HOW TO COMPLETE THIS TASK: Return each line of the listing that follows in which the string "theorem" can be found.

EXERCISE DATA:

·····

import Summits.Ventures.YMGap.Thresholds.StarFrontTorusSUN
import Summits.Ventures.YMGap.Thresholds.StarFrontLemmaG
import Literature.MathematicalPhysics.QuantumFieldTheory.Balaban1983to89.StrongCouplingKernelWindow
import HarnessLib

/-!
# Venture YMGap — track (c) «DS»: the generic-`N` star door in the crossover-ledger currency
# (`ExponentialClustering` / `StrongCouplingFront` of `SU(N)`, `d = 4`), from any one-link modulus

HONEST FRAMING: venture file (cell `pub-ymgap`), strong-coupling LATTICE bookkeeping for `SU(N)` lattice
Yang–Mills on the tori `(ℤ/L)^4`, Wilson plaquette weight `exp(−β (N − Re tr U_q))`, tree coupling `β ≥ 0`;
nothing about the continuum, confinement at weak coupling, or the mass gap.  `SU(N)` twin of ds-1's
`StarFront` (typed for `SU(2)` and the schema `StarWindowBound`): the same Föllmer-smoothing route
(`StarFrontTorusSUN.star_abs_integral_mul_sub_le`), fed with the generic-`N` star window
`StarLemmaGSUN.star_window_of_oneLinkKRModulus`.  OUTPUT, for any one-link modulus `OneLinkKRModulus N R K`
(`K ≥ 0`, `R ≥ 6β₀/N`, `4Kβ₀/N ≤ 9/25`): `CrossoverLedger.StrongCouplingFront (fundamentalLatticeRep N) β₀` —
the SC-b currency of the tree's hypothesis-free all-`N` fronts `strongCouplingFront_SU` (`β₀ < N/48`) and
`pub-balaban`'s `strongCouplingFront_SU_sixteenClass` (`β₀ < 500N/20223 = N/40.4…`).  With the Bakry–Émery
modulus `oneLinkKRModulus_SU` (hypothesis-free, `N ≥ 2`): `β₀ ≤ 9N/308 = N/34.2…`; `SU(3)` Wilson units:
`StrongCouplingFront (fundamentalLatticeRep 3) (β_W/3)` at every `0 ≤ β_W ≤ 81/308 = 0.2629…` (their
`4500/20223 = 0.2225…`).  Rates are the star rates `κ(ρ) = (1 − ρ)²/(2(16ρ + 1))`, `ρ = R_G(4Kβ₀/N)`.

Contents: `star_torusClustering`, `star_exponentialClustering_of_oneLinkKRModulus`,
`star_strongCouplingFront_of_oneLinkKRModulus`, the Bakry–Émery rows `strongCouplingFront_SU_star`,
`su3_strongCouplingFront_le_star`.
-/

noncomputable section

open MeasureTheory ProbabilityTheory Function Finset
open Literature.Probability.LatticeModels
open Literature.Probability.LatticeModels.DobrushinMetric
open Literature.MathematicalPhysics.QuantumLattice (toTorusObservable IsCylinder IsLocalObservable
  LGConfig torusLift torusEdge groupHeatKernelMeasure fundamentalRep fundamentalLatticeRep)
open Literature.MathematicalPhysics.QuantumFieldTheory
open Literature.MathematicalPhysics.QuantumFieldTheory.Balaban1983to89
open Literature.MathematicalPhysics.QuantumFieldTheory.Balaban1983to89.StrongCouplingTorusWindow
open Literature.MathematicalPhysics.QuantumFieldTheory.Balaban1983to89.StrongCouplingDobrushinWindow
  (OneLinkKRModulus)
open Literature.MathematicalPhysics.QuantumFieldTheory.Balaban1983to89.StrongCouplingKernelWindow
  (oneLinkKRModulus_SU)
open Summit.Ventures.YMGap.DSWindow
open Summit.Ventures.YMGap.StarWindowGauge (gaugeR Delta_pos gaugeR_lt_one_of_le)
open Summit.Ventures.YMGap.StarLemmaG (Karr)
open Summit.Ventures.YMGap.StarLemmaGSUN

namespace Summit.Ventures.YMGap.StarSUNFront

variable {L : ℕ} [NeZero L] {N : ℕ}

·····

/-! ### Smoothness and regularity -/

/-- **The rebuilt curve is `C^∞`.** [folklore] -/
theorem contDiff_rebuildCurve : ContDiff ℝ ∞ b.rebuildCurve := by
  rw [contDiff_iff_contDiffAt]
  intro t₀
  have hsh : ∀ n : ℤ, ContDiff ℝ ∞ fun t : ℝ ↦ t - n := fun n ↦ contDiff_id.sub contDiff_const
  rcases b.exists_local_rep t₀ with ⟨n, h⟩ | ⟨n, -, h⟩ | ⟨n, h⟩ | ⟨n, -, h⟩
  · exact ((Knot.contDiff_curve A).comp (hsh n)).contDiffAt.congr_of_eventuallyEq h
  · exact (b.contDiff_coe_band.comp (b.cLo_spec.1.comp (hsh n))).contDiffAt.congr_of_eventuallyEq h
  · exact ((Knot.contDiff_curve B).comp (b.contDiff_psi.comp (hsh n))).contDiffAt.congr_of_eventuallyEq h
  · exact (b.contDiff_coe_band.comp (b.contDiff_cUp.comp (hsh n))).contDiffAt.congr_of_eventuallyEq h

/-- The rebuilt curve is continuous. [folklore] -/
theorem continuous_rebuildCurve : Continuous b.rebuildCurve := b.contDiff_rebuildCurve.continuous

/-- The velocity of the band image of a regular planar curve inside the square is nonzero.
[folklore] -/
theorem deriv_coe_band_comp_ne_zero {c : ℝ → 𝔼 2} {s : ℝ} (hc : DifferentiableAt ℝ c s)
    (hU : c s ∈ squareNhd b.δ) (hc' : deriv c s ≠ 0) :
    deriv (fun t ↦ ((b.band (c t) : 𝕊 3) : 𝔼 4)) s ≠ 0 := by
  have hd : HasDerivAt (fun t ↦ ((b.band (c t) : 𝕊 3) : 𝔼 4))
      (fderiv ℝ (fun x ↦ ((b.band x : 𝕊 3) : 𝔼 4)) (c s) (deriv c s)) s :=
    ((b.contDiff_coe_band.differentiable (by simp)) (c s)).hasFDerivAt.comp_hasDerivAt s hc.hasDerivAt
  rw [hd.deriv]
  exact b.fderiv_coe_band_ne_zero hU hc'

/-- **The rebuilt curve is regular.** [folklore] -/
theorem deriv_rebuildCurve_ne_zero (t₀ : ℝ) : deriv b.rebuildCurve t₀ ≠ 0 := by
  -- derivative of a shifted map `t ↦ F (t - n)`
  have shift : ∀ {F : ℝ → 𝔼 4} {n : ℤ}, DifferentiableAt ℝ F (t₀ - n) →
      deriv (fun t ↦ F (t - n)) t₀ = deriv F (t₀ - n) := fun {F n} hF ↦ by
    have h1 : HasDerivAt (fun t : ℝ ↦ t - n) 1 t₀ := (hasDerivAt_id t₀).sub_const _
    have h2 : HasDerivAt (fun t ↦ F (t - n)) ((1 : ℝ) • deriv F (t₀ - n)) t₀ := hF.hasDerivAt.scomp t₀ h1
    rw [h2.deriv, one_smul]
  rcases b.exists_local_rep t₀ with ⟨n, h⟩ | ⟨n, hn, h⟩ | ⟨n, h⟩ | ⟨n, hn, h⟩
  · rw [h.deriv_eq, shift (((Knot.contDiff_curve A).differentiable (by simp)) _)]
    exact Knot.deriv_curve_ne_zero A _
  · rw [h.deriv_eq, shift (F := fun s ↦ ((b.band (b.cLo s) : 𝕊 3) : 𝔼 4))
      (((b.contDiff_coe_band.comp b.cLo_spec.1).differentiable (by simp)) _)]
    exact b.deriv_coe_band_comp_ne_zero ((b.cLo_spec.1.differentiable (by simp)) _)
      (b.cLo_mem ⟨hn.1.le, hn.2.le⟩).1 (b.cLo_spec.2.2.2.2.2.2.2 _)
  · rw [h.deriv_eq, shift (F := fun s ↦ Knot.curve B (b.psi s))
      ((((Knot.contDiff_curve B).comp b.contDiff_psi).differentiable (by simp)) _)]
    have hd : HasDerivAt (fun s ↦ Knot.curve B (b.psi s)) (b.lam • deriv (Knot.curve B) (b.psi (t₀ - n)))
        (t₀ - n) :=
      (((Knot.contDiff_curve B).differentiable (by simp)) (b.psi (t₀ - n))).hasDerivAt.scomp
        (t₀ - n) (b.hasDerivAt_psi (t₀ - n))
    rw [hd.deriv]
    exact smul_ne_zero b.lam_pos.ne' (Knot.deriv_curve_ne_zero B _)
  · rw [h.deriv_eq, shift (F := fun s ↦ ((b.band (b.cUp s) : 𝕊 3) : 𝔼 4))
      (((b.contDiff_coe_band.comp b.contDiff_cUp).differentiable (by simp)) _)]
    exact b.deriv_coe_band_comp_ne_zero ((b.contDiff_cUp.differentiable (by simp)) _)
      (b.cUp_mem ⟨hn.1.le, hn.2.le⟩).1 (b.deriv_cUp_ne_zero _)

·····

RESPONSE TO THE TASK:
theorem contDiff_rebuildCurve : ContDiff ℝ ∞ b.rebuildCurve := by
theorem continuous_rebuildCurve : Continuous b.rebuildCurve := b.contDiff_rebuildCurve.continuous
theorem deriv_coe_band_comp_ne_zero {c : ℝ → 𝔼 2} {s : ℝ} (hc : DifferentiableAt ℝ c s)
theorem deriv_rebuildCurve_ne_zero (t₀ : ℝ) : deriv b.rebuildCurve t₀ ≠ 0 := by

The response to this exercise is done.